Saxon : Power & the Glory
(Carrere - 1983)
Category : underrated
Two Saxon albums are underrated. The first one's their debut. It always got compared to their Metal releases, while in fact it was more of a classic Hard Rock album. It was actually like comparing apples to oranges (in a similar vein, read this Judas Priest review).
The second one was their sixth album 'Power & the Glory'. The reason for its lukewarm reception was because it was a more melodic, lighter product with a higher percentage of slower and softer material. It still had some uptempo Metal tracks on it ('Warrior', 'This town rocks' and the titlesong) but none of them were as frantic or as fast as previous neckbreakers like 'Machine Gun' or '20.000 feet'. To make matters worse the band had started experimenting with some mild Progressive influences that became apparent in the songs 'Nightmare' and 'Midas Touch', but especially in 'The eagle has landed'. And last but not least, the macho topics (bikes, driving at high speeds and such), were almost entirely abandoned for a bit of science fiction, some epic fantasy, ancient mythology and a heartbreak or two. 'Redline' is the only biker track left on it.
They still knew how to write a good chorus, the performance is as spirited as ever, their playing technique hadn't degraded, the variation has never been greater, and I also can't see why metalheads would've been bothered by the shift in lyrical content, so I guess the main reason why 'Power & the Glory' was perceived as being a weaker album, must have been because it didn't deliver what the fans expected.
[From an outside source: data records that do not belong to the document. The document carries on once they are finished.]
/-- **THE CLASS AVERAGE BOUND.**  Let `(V, P′)` be a self-similar Euler profile on `ℝ³` (any `γ`, any centre) whose classical pressure
carries the weighted `D`-datum `∫ |P′|^{3/2} ‖y‖^{2ρ−2} ≤ C_D` (`ρ < 1`), and let `κ > 0`.  Then there are `C ≥ 0` and `L₁ ≥ 1` with
`∫ χ_R(y) P′(x₀ + y) dy ≤ κL² + C L^{1−2ρ}/R³` for all `L ≥ L₁`, `‖x₀‖ ≤ L`, `0 < R ≤ L`: the level-`κL²` average bound
(`integral_probeBump_mul_comp_add_le`), the PRIOR Chebyshev thinness `vol({κL² < P′} ∩ B_{5L}) ≤ C_P L^{−1−2ρ}`
(`Loc.volume_pressureHigh_inter_ball_le_prior`, growth-free, `D`-datum only) and Hölder against the weight (`setIntegral_le_of_weight`).
[folklore] -/
theorem integral_probeBump_pressure_le {ρ γ : ℝ} {c : EuclideanSpace ℝ (Fin 3)}
    {V : EuclideanSpace ℝ (Fin 3) → EuclideanSpace ℝ (Fin 3)} {P' : EuclideanSpace ℝ (Fin 3) → ℝ}
    (hprof : IsSelfSimilarEulerProfile γ c V P') (hρ1 : ρ < 1) {CD : ℝ} (hCD : 0 ≤ CD)
    (hD : ∫⁻ y, ‖P' y‖ₑ ^ (3 / 2 : ℝ) * ENNReal.ofReal (‖y‖ ^ (2 * ρ - 2)) ≤ ENNReal.ofReal CD) {κ : ℝ} (hκ : 0 < κ) :
    ∃ C L₁ : ℝ, 0 ≤ C ∧ 1 ≤ L₁ ∧ ∀ L : ℝ, L₁ ≤ L → ∀ x₀ : EuclideanSpace ℝ (Fin 3), ‖x₀‖ ≤ L →
      ∀ R : ℝ, 0 < R → R ≤ L →
        ∫ y, probeBump R y * P' (x₀ + y) ≤ κ * L ^ 2 + C * L ^ (1 - 2 * ρ) / R ^ 3 := by
  have hm : 0 < baseBumpMass (EuclideanSpace ℝ (Fin 3)) := baseBumpMass_pos
  have hPc : Continuous P' := hprof.contDiff_pressure.continuous
  obtain ⟨CP, L₁, hCP, hL₁, hprior⟩ :=
    Loc.volume_pressureHigh_inter_ball_le_prior hρ1 hPc.aestronglyMeasurable hD hPc (c₀ := 0)
      (Eventually.of_forall fun y => by simp) hκ
  set C₀ : ℝ := CD ^ (2 / 3 : ℝ) * (5 : ℝ) ^ ((2 - 2 * ρ) * (2 / 3)) * CP ^ (1 / 3 : ℝ) with hC₀
  have hC₀0 : 0 ≤ C₀ := by positivity
  refine ⟨C₀ / baseBumpMass (EuclideanSpace ℝ (Fin 3)), L₁, by positivity, hL₁, fun L hL x₀ hx₀ R hR hRL => ?_⟩
  have hL0 : 0 < L := one_pos.trans_le (hL₁.trans hL)
  have hκL : 0 ≤ κ * L ^ 2 := by positivity
  -- the level-`κL²` average bound
  have havg := integral_probeBump_mul_comp_add_le hPc hR hκL x₀
  -- the pressurised piece of `B_{2R}(x₀)` lies in `{κL² < P′} ∩ B_{5L}`
  set A : Set (EuclideanSpace ℝ (Fin 3)) := ball x₀ (2 * R) ∩ {z | κ * L ^ 2 < P' z} with hAdef
  have hAm : MeasurableSet A := measurableSet_ball.inter (isOpen_lt continuous_const hPc).measurableSet
  have hA5 : A ⊆ ball (0 : EuclideanSpace ℝ (Fin 3)) (5 * L) := fun z hz => by
    rw [mem_ball_zero_iff]
    have h1 : ‖z - x₀‖ < 2 * R := by rw [← dist_eq_norm]; exact hz.1
    calc ‖z‖ = ‖(z - x₀) + x₀‖ := by rw [sub_add_cancel]
      _ ≤ ‖z - x₀‖ + ‖x₀‖ := norm_add_le _ _
      _ < 2 * R + L := add_lt_add_of_lt_of_le h1 hx₀
      _ ≤ 5 * L := by linarith
  have hAsub : A ⊆ {y : EuclideanSpace ℝ (Fin 3) | κ * L ^ 2 < P' y} ∩ ball (0 : EuclideanSpace ℝ (Fin 3)) (5 * L) :=
    fun z hz => ⟨hz.2, hA5 hz⟩
  have hvolA : (volume A).toReal ≤ CP * L ^ (-1 - 2 * ρ) :=
    ENNReal.toReal_le_of_le_ofReal (by positivity) ((measure_mono hAsub).trans (hprior L hL))
  -- Hölder against the weight
  have hHol := setIntegral_le_of_weight hPc hρ1 hCD hD hAm hL0 hA5 (fun z hz => hκL.trans hz.2.le)
  have hbound : ∫ z in A, P' z ≤ C₀ * L ^ (1 - 2 * ρ) := by
    calc ∫ z in A, P' z ≤ (CD * (5 * L) ^ (2 - 2 * ρ)) ^ (2 / 3 : ℝ) * (volume A).toReal ^ (1 / 3 : ℝ) := hHol
      _ ≤ (CD * (5 * L) ^ (2 - 2 * ρ)) ^ (2 / 3 : ℝ) * (CP * L ^ (-1 - 2 * ρ)) ^ (1 / 3 : ℝ) := by
          gcongr
      _ = C₀ * L ^ (1 - 2 * ρ) := by rw [average_bookkeeping hCD hCP hL0, hC₀]
  have hR3 : 0 < R ^ 3 := by positivity
  calc ∫ y, probeBump R y * P' (x₀ + y)
      ≤ κ * L ^ 2 + (baseBumpMass (EuclideanSpace ℝ (Fin 3)) * R ^ 3)⁻¹ * ∫ z in A, P' z := havg
    _ ≤ κ * L ^ 2 + (baseBumpMass (EuclideanSpace ℝ (Fin 3)) * R ^ 3)⁻¹ * (C₀ * L ^ (1 - 2 * ρ)) := by
        gcongr
    _ = κ * L ^ 2 + C₀ / baseBumpMass (EuclideanSpace ℝ (Fin 3)) * L ^ (1 - 2 * ρ) / R ^ 3 := by
        field_simp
How many more albums à la 'Strong arm of the Law' or 'Denim and Leather' would Saxon have been able to release before people had started complaining about the lack of progress in their output? One? Two? The fact that they took matters in their own hands and decided to spread their wings before that day arrived, is commendable. The fact that they did it by releasing a strong album, even more so. In fact, there's only one uninteresting track on the entire album, and that's the simple 'This town rocks' with its plain sounding chorus. The rest varies from very good to excellent. Even something as banal as a boogie rocker is tweaked into becoming something enjoyable, as evidenced by 'Redline'.
On an album like this, it's not really possible to talk about standout tracks, but the songs on the B-side (apart from 'This town rocks') are the most rewarding by a very narrow margin, as the band has experimented more with their sound on them.
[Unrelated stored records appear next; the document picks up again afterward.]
import Summits.BirchSwinnertonDyer.BirchSwinnertonDyer.Theorems.PrintCFramAcDescentThreeSplitDefs
import Literature.NumberTheory.EllipticCurves.LambdaAdicSelmerDataProofs
import HarnessLib

/-!
# The relaxed `Λ`-adic compact Selmer datum `𝒮^ac_rel = lim←_n Sel_rel(K^ac_n, T)` EXISTS for a
# topological generator — the inhabitation caveat of the `p = 3` split (`LambdaAdicRelaxedSelmerData`,
# file `PrintCFramAcDescentThreeSplitDefs`) REMOVED (cell `bsd-print-cfram`, D-0131 (2) PRINT tier,
# prover seat p1; line «acdescent3» on item stmt-BirchSwinnertonDyer-21353, helper)

The split Defs file left honest limit (i): «if no `LambdaAdicRelaxedSelmerData (W.baseChange K) κ γ 𝔭`
term exists, piece (A)'s last clause is vacuous and piece (B) carries the whole content». This file
CONSTRUCTS such a term for every elliptic curve `V` over a number field `K`, every `ℤ_p`-extension `κ`
with topological generator `γ`, and every prime `𝔭` — VERBATIM the tree's construction of
Perrin-Riou's `𝔖_p(K_∞)` (`WeierstrassCurve.LambdaAdicSelmerDataExists.nonempty_lambdaAdicSelmerData`,
file `LambdaAdicSelmerDataProofs.lean`: carrier = norm-compatible families, `Λ`-action = the truncated
evaluation `Σ_{i<kpⁿ} coeff_i(f)(conj_γ − 1)^i`, legitimate because `(conj_γ − 1)^{kpⁿ} = 0` on
`H¹(K^ac_n, E[p^k])`) with the compact Selmer condition replaced by the compact Selmer condition
RELAXED at `𝔭` (`relaxedCompactSelmerOver … {𝔭}`), whose only new input is that the relaxed Selmer
conditions are `conj`-stable too (`conjH1_mem_relaxedSelmerTorsionOver`, the same one-line argument
as the tree's `conjH1_mem_selmerTorsionOver`: the local conditions are imposed at all
`Γ_K`-conjugates). So in pieces (A)/(B) of the split the quantifier `∀ 𝒮` is NEVER vacuous
(`nonempty_lambdaAdicRelaxedSelmerData`), and the anticyclotomic class `z^ac` of every elliptic-unit
datum has a home (`exists_datum_and_zac`). A CONSTRUCTION with no arithmetic content; nothing about
BSD is advanced by it; «beyond-print theorem»: NO.

References: [PerrinRiou1987BSMF] §0 pp. 401–402; [BurungaleKobayashiNakamuraOta2026] §3.2.2
(arXiv:2608.06879v1 p. 18: `𝒮^ac_rel`); [Lang1990] Ch. 5 §1 Thm. 1.1; tree
`LambdaAdicSelmerData{Level,}Proofs.lean` (seat bsd-littype-05).
-/

-- the summit namespace `Summit.BirchSwinnertonDyer.BirchSwinnertonDyer` repeats the problem name by design (D-0017)
set_option linter.dupNamespace false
'Nightmare' is a Blues Rock song in disguise, with lots of softer passages and a very good guitar solo in the middle. It's most atypical element (for Saxon) are the rather commercial sounding backing vocals in the chorus. They're bordering on cheesy, but to fans of melodic Rock and Progressive Rock, they make the song tastier. On the downside, the lyrics are very generic, especially the chorus.
'Watching the Sky' is a rather simple uptempo Hard Rock song that's firmly rooted in the NWOBHM tradition. As is the case with the title track (on side A), it's elevated above hundreds of similar songs by good vocal melodies and a memorable chorus.
'Midas Touch' is a mid tempo Hard rock song that's kept interesting by contrasting soft vs. heavy parts. The chorus is repeated one time too many before the guitar solo arrives two thirds into the song, but that's just a minor problem.
The album closer 'The eagle has landed', probably the albums's most hated song, is in fact the album's best. It crawls along at a pace only Doom Metal bands dare rival, thus creating lots of room for beautiful, slow guitar solo's. The echo's and reversed echo's on Biff Byford's distinctive voice work remarkably well and are but one of the signs that a lot of energy was put into getting the atmosphere right. The end result is an almost mystical sounding masterpiece that really puts man's first step on the Moon in the right epic proportions.
There's only one song left, and that's the headbanger 'Warrior' (on the A-side). It's the album's heaviest track. The chorus and the middle part with the guitar solo especially are heavy, with its use of double bass drums and that simple speed metal riff. It suits the lyrics about an ancient invading force very well. This song is like Saxon's answer to Iron Maiden's 'Invaders' that was released two years earlier.
'Power and the Glory' is Saxon's best 80's album, maybe even their best ever. For a decade or so after its release, the quality of their output would be less. But the good news is that the turn of the century seems to have rejuvenated them somehow, as their recent albums are more convincing. They certainly sound a lot more powerful and are even likely to please the newer generation of Power Metal fans.